import Summits.QuantumFields.BalabanUV.T4Continuum.Spine.NE4.Targets
import Summits.QuantumFields.BalabanUV.T4Continuum.Spine.NE4.KingCurrencyWindow
import Summits.QuantumFields.BalabanUV.T4Continuum.Spine.NE4.KingCurrencyPointwise
import Summits.QuantumFields.BalabanUV.T4Continuum.Spine.NE4.KingCurrencyGapEnd

/-!
# Spine/NE4/KingCurrencyTargets — node U2's King-currency input and output STATED ON THE DATA `D : FiniteEpsData`, next to
# generation 0's `Spine/NE4/Targets` (`NE4OnData`, `U2Inputs`, `U2Output`): the rate-free input `PointwiseOnData` and the output
# `KingOutput` (direct matching of D's tuned runs at every fixed infrared depth, uniformly in the cutoff gap)

Cell `pub-balaban-gaps` (YM blitz G2), seat `ne4` generation 13 (unit `pub-balaban-gaps-ne4-g13`), record `HOME/ne/NE4.md` §5 census
item (R51); data-level companion of `Spine/NE4/KingCurrency{,Window,Pointwise}` exactly as `Spine/NE4/Targets` (p338704) is the
data-level companion of `T4CouplingMatching`.  Two SHAPES on the data and three bookkeeping faces; nothing of Bałaban's asserted.

* `PointwiseOnData D γ` — (P) ON THE DATA: along every box-valued reversed coupling history `h`, the β-values
  `k ↦ D.βfun k (revHist h k)` form a Cauchy sequence (Bałaban's β-function HAS A LIMIT as the cutoff is removed, history by
  history; NO rate, NO uniformity).  `NE4OnData D c θ γ` (`θ < 1`) implies it (`pointwiseOnData_of_ne4OnData`).  NOT PRINTED.
* `KingOutput D g₀` — NODE U2's OUTPUT IN KING's CURRENCY along the bare-coupling sequence `g₀`: for every depth `M` and `ε > 0`
  a `K₀` with `|g^{(K+n)}_{j+n} − g^{(K)}_j| ≤ ε` for all `K ≥ K₀`, all `n`, `K − M ≤ j ≤ K` (the runs `runFlow D g₀ K`).
* `kingOutput_of_pointwise` — `PointwiseOnData D γ` + the memory companion `HistLipschitz Λ γ D.βfun`, `FadingMemory C θ Λ` + the
  printed-type bound `|β| ≤ B` + `EventualLowerH b γ k₀ D.βfun` + `BetaUpperH β′ γ D.βfun` with `γ²β′ < 1` (only to run (0.20)
  forward, `rgEqH_of_tuned`) + a sequence `g₀` TUNED to `g` within `]0,γ]` + the window `C((k₀+1)γ³ + 2γ∕b) ≤ (1−θ)∕2` ⟹
  `KingOutput D g₀` (`KingCurrencyPointwise.exists_uniformShift_of_pointwise` then `KingCurrencyWindow.direct_matching_eventually`);
  `kingOutput_of_u2Inputs` — the consecutive triple `U2Inputs D c C θ γ Λ` of `Targets` (with the same AF binders and bound) gives it too.

GENERATION 14 ADDENDUM (v3, census (R52); `Spine/NE4/KingCurrencyGap` p385980 ✓ + `Spine/NE4/KingCurrencyGapEnd`): §3 adds the AF-FREE faces
`kingOutput_of_pointwise_free` ∕ `kingOutput_of_u2Inputs_free` — the SAME outputs with `0 < b`, `EventualLowerH b γ k₀ D.βfun` and the AF
window `C((k₀+1)γ³ + 2γ∕b) ≤ (1−θ)∕2` REPLACED by the one window `4·C·γ³ ≤ (1−θ)²` (`KingCurrencyGapEnd.direct_matching_eventually_of_pointwise_free`:
node U2 direct by the growing-envelope fixed point); the printed-type upper bound `BetaUpperH β′` with `γ²β′ < 1` stays ONLY to run (0.20)
forward inside the box from the tuned bare couplings (`rgEqH_of_tuned`).  By `Spine/NE4/KingCurrencyWindowWitness` no face without a window exists.
§1–§2 (generation 13, p389849 ✓ e0323e1682c3) are byte-identical below.

PRIOR ART IN THE TREE (credit).  The pub-balaban NE7 #2 crux lineage's route «PAIR-CAUCHY» (`Support/NE7Pairwise*`, b2b-balaban-t4-ne7-p2
gens 48–49, 2026-08-21∕22) already runs node U2 on the cutoff pair with the rate-free n-layer scale-shift modulus: `NE7PairwiseScaleShift` (σ)
is `KingCurrency.UniformShift` verbatim, `NE7PairwiseCouplingStep.discOff_step` is `KingCurrency.discAt_step`, and `NE7PairwiseMarginalBox` ∕
`NE7PairwiseCouplingDock.couplingGap_tendsto_zero` ∕ `NE7PairwiseCouplingUniform.couplingGap_uniform` give `KingCurrencyWindow.direct_matching_eventually`'s
conclusion; `NE7PairwiseOffsetEnd` has the pairwise apex.  What the (R51) chain adds: the Arzelà–Ascoli upgrade of `KingCurrencyPointwise`
((σ) from POINTWISE convergence along histories + the memory companion), the bridge to the ne9 seat's tower of `KingCurrencyTransport`,
the witness `KingCurrency.harmonicOsc`, and the composition below.

HONEST FRAMING.  Hypothesis SHAPES on the data and bookkeeping (0 sorry, standard axioms); every β-side shape is an UNPRINTED binder;
NE4 ∕ (P) NOT IN PRINT ∕ NOT PROVED; spine PROVED 0∕9 before and after this file; rung (B)+1 on ONE finite T⁴ — NOT ℝ⁴, NOT infinite
volume, NOT a mass gap, NOT Clay.

References (TYPES only): [Balaban1987RG1] = T. Bałaban, Commun. Math. Phys. **109** (1987) 249–301, (0.20) p. 256, Thm 2 p. 259, p. 264.
-/

noncomputable section

namespace Summit.QuantumFields.BalabanUV.T4Continuum.Spine.NE4.KingCurrencyTargets

open Filter Topology
open Literature.MathematicalPhysics.QuantumFieldTheory.Balaban1983to89
open Literature.MathematicalPhysics.QuantumFieldTheory.Balaban1983to89.FlowStep
open Literature.MathematicalPhysics.QuantumFieldTheory.Balaban1983to89.T4CouplingMatching
open Literature.MathematicalPhysics.QuantumFieldTheory.Balaban1983to89.T4Continuum
open Literature.MathematicalPhysics.QuantumFieldTheory.Balaban1983to89.T4TwoRunUniqueness
open Literature.MathematicalPhysics.QuantumFieldTheory.Balaban1983to89.T4BetaStationary
open Summit.QuantumFields.BalabanUV.T4Continuum.Spine.NE4
open Summit.QuantumFields.BalabanUV.T4Continuum.Spine.NE4.KingCurrency
open Summit.QuantumFields.BalabanUV.T4Continuum.Spine.NE4.KingCurrencyWindow (direct_matching_eventually)
open Summit.QuantumFields.BalabanUV.T4Continuum.Spine.NE4.KingCurrencyPointwise
  (exists_uniformShift_of_pointwise pointwise_of_scaleShiftRate)
open Summit.QuantumFields.BalabanUV.T4Continuum.Spine.NE4.KingCurrencyGapEnd (direct_matching_eventually_of_pointwise_free)

universe u

variable {F : T4Family} {G : Type u} [GaugeGroup G] [MeasurableSpace G] [HaarData G]

/-! ## §1 The two shapes on the data -/

/-- [shape] **(P) ON THE DATA — the King-currency β-side input**: along every box-valued reversed coupling history `h` the β-values of
Bałaban's data `k ↦ D.βfun k (revHist h k)` form a CAUCHY sequence — the β-function has a limit as the cutoff is removed, history by
history, NO rate, NO uniformity.  NOT PRINTED ([Balaban1987RG1] p. 264 says nothing on the `j`-dependence of `β_{j+1}`); implied by
`NE4OnData` (`pointwiseOnData_of_ne4OnData`), strictly weaker (`KingCurrency.harmonicOsc_not_scaleShiftRate`). [cite: Balaban1987RG1, §1 p.264] -/
def PointwiseOnData (D : FiniteEpsData F G) (γ : ℝ) : Prop :=
  ∀ h : ℕ → ℝ, SeqBox γ h → CauchySeq fun k => D.βfun k (revHist h k)

/-- [shape] **NODE U2's OUTPUT IN KING's CURRENCY ON THE DATA** along the bare-coupling sequence `g₀`: the couplings of the runs with
`K` and `K + n` steps match at every fixed INFRARED depth `M` for large `K`, UNIFORMLY in the gap `n` — the input of node U6 in King's
organisation (`KingCurrencyTransport.cauchySeq_genFun_of_directMatching`).  NOT a fact. [folklore] -/
def KingOutput (D : FiniteEpsData F G) (g₀ : ℕ → ℝ) : Prop :=
  ∀ (M : ℕ) (ε : ℝ), 0 < ε → ∃ K₀ : ℕ, ∀ K n j : ℕ, K₀ ≤ K → K ≤ j + M → j ≤ K →
    |runFlow D g₀ (K + n) (j + n) - runFlow D g₀ K j| ≤ ε

/-! ## §2 Bookkeeping faces -/

/-- [bookkeeping] NE4 on the data (with `θ < 1`) implies (P) on the data (`T4BetaStationary.tendsto_betaInf`). [folklore] -/
theorem pointwiseOnData_of_ne4OnData (D : FiniteEpsData F G) {c θ γ : ℝ} (h : NE4OnData D c θ γ) (hθ1 : θ < 1) :
    PointwiseOnData D γ :=
  pointwise_of_scaleShiftRate ((ne4OnData_iff D c θ γ).mp h) hθ1

/-- [bookkeeping] **NODE U2's KING OUTPUT ON THE DATA ⇐ (P) + THE MEMORY COMPANION + THE AF BINDERS** (run-wise, one `γ`): (P) on the
`γ`-box histories, `HistLipschitz Λ γ D.βfun` with `FadingMemory C θ Λ`, the printed-type bound `|β| ≤ B` on the boxes, the eventual
lower bound `EventualLowerH b γ k₀ D.βfun` (`b > 0`), the printed-type upper bound `BetaUpperH β′ γ D.βfun` with `γ²β′ < 1` (only to
run (0.20) forward, `rgEqH_of_tuned`), a sequence `g₀` TUNED to `g` within `]0,γ]`, and the window `C·((k₀+1)γ³ + 2γ∕b) ≤ (1−θ)∕2`
give `KingOutput D g₀` — `exists_uniformShift_of_pointwise` (Arzelà–Ascoli) then `direct_matching_eventually` applied to
`g := runFlow D g₀`, `gIR := g`.  NO RATE of the β-functions is used.  Every β-side binder UNPRINTED. [folklore] -/
theorem kingOutput_of_pointwise (D : FiniteEpsData F G) {γ b θ C B β' g : ℝ} {k₀ : ℕ} {Λ : ℕ → ℕ → ℝ} {g₀ : ℕ → ℝ}
    (hγ : 0 < γ) (hb : 0 < b) (hθ0 : 0 < θ) (hθ1 : θ < 1)
    (hP : PointwiseOnData D γ) (hL : HistLipschitz Λ γ D.βfun) (hΛ : FadingMemory C θ Λ)
    (hbd : ∀ k (v : Fin (k + 1) → ℝ), v ∈ Box γ k → |D.βfun k v| ≤ B)
    (hlo : EventualLowerH b γ k₀ D.βfun) (hhi : BetaUpperH β' γ D.βfun) (hγβ : γ ^ 2 * β' < 1) (ht : D.Tuned γ g g₀)
    (hsmall : C * (((k₀ : ℝ) + 1) * γ ^ 3 + 2 * γ / b) ≤ (1 - θ) / 2) :
    KingOutput D g₀ := by
  have hC : 0 ≤ C := constant_nonneg_of_fadingMemory hΛ
  obtain ⟨hbox, hpin⟩ := box_and_pin_of_tuned D ht
  obtain ⟨ω, hω0, hωlim, hS⟩ := exists_uniformShift_of_pointwise hγ hθ0.le hθ1 hL hΛ hbd hP
  exact direct_matching_eventually (runFlow D g₀) g hγ hb hθ0 hθ1 hC
    (fun K => rgEqH_of_tuned D hhi hγβ hγ le_rfl ht K) hbox hpin hS hω0 hωlim hL hΛ hlo hsmall

/-- [bookkeeping] … in particular from generation 0's CONSECUTIVE input triple `U2Inputs D c C θ γ Λ` (NE4 + moduli + fading memory),
with the same binders plus the printed-type bound: the King output is weaker than (indeed implied by the inputs of) `U2Output`. [folklore] -/
theorem kingOutput_of_u2Inputs (D : FiniteEpsData F G) {c γ b θ C B β' g : ℝ} {k₀ : ℕ} {Λ : ℕ → ℕ → ℝ} {g₀ : ℕ → ℝ}
    (hI : U2Inputs D c C θ γ Λ) (hγ : 0 < γ) (hb : 0 < b) (hθ0 : 0 < θ) (hθ1 : θ < 1)
    (hbd : ∀ k (v : Fin (k + 1) → ℝ), v ∈ Box γ k → |D.βfun k v| ≤ B)
    (hlo : EventualLowerH b γ k₀ D.βfun) (hhi : BetaUpperH β' γ D.βfun) (hγβ : γ ^ 2 * β' < 1) (ht : D.Tuned γ g g₀)
    (hsmall : C * (((k₀ : ℝ) + 1) * γ ^ 3 + 2 * γ / b) ≤ (1 - θ) / 2) :
    KingOutput D g₀ :=
  kingOutput_of_pointwise D hγ hb hθ0 hθ1 (pointwiseOnData_of_ne4OnData D hI.ne4 hθ1) hI.2.1 hI.2.2 hbd hlo hhi hγβ ht hsmall

/-! ## §3 The AF-free faces (generation 14, census (R52)) -/

/-- [bookkeeping] **NODE U2's KING OUTPUT ON THE DATA ⇐ (P) + THE MEMORY COMPANION, WITHOUT ASYMPTOTIC FREEDOM** (run-wise, one `γ`):
(P) on the `γ`-box histories, `HistLipschitz Λ γ D.βfun` with `FadingMemory C θ Λ`, the printed-type bound `|β| ≤ B` on the boxes, the
printed-type upper bound `BetaUpperH β′ γ D.βfun` with `γ²β′ < 1` (ONLY to run (0.20) forward, `rgEqH_of_tuned`), a sequence `g₀` TUNED to
`g` within `]0,γ]`, and the ONE window `4·C·γ³ ≤ (1−θ)²` give `KingOutput D g₀` — `KingCurrencyGapEnd.direct_matching_eventually_of_pointwise_free`
applied to `g := runFlow D g₀`, `gIR := g`.  Compared with `kingOutput_of_pointwise`: NO `0 < b`, NO `EventualLowerH b γ k₀`, NO AF window.
NO RATE of the β-functions is used.  Every β-side binder UNPRINTED. [folklore] -/
theorem kingOutput_of_pointwise_free (D : FiniteEpsData F G) {γ θ C B β' g : ℝ} {Λ : ℕ → ℕ → ℝ} {g₀ : ℕ → ℝ}
    (hγ : 0 < γ) (hθ0 : 0 < θ) (hθ1 : θ < 1)
    (hP : PointwiseOnData D γ) (hL : HistLipschitz Λ γ D.βfun) (hΛ : FadingMemory C θ Λ)
    (hbd : ∀ k (v : Fin (k + 1) → ℝ), v ∈ Box γ k → |D.βfun k v| ≤ B)
    (hhi : BetaUpperH β' γ D.βfun) (hγβ : γ ^ 2 * β' < 1) (ht : D.Tuned γ g g₀)
    (hsmall : 4 * C * γ ^ 3 ≤ (1 - θ) ^ 2) :
    KingOutput D g₀ := by
  have hC : 0 ≤ C := constant_nonneg_of_fadingMemory hΛ
  obtain ⟨hbox, hpin⟩ := box_and_pin_of_tuned D ht
  exact direct_matching_eventually_of_pointwise_free (runFlow D g₀) g hγ hθ0 hθ1 hC
    (fun K => rgEqH_of_tuned D hhi hγβ hγ le_rfl ht K) hbox hpin hL hΛ hbd hP hsmall

/-- [bookkeeping] … in particular from generation 0's CONSECUTIVE input triple `U2Inputs D c C θ γ Λ` (NE4 + moduli + fading memory) with the
printed-type bounds, the tuned sequence and the window `4·C·γ³ ≤ (1−θ)²` — NO asymptotic-freedom lower bound. [folklore] -/
theorem kingOutput_of_u2Inputs_free (D : FiniteEpsData F G) {c γ θ C B β' g : ℝ} {Λ : ℕ → ℕ → ℝ} {g₀ : ℕ → ℝ}
    (hI : U2Inputs D c C θ γ Λ) (hγ : 0 < γ) (hθ0 : 0 < θ) (hθ1 : θ < 1)
    (hbd : ∀ k (v : Fin (k + 1) → ℝ), v ∈ Box γ k → |D.βfun k v| ≤ B)
    (hhi : BetaUpperH β' γ D.βfun) (hγβ : γ ^ 2 * β' < 1) (ht : D.Tuned γ g g₀)
    (hsmall : 4 * C * γ ^ 3 ≤ (1 - θ) ^ 2) :
    KingOutput D g₀ :=
  kingOutput_of_pointwise_free D hγ hθ0 hθ1 (pointwiseOnData_of_ne4OnData D hI.ne4 hθ1) hI.2.1 hI.2.2 hbd hhi hγβ ht hsmall

end Summit.QuantumFields.BalabanUV.T4Continuum.Spine.NE4.KingCurrencyTargets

Task goal — The lines needed are the ones from the first line of the entries through the line that contains "blitz G2), seat", given again without any change.

Completed exercise —
import Summits.QuantumFields.BalabanUV.T4Continuum.Spine.NE4.Targets
import Summits.QuantumFields.BalabanUV.T4Continuum.Spine.NE4.KingCurrencyWindow
import Summits.QuantumFields.BalabanUV.T4Continuum.Spine.NE4.KingCurrencyPointwise
import Summits.QuantumFields.BalabanUV.T4Continuum.Spine.NE4.KingCurrencyGapEnd

/-!
# Spine/NE4/KingCurrencyTargets — node U2's King-currency input and output STATED ON THE DATA `D : FiniteEpsData`, next to
# generation 0's `Spine/NE4/Targets` (`NE4OnData`, `U2Inputs`, `U2Output`): the rate-free input `PointwiseOnData` and the output
# `KingOutput` (direct matching of D's tuned runs at every fixed infrared depth, uniformly in the cutoff gap)

Cell `pub-balaban-gaps` (YM blitz G2), seat `ne4` generation 13 (unit `pub-balaban-gaps-ne4-g13`), record `HOME/ne/NE4.md` §5 census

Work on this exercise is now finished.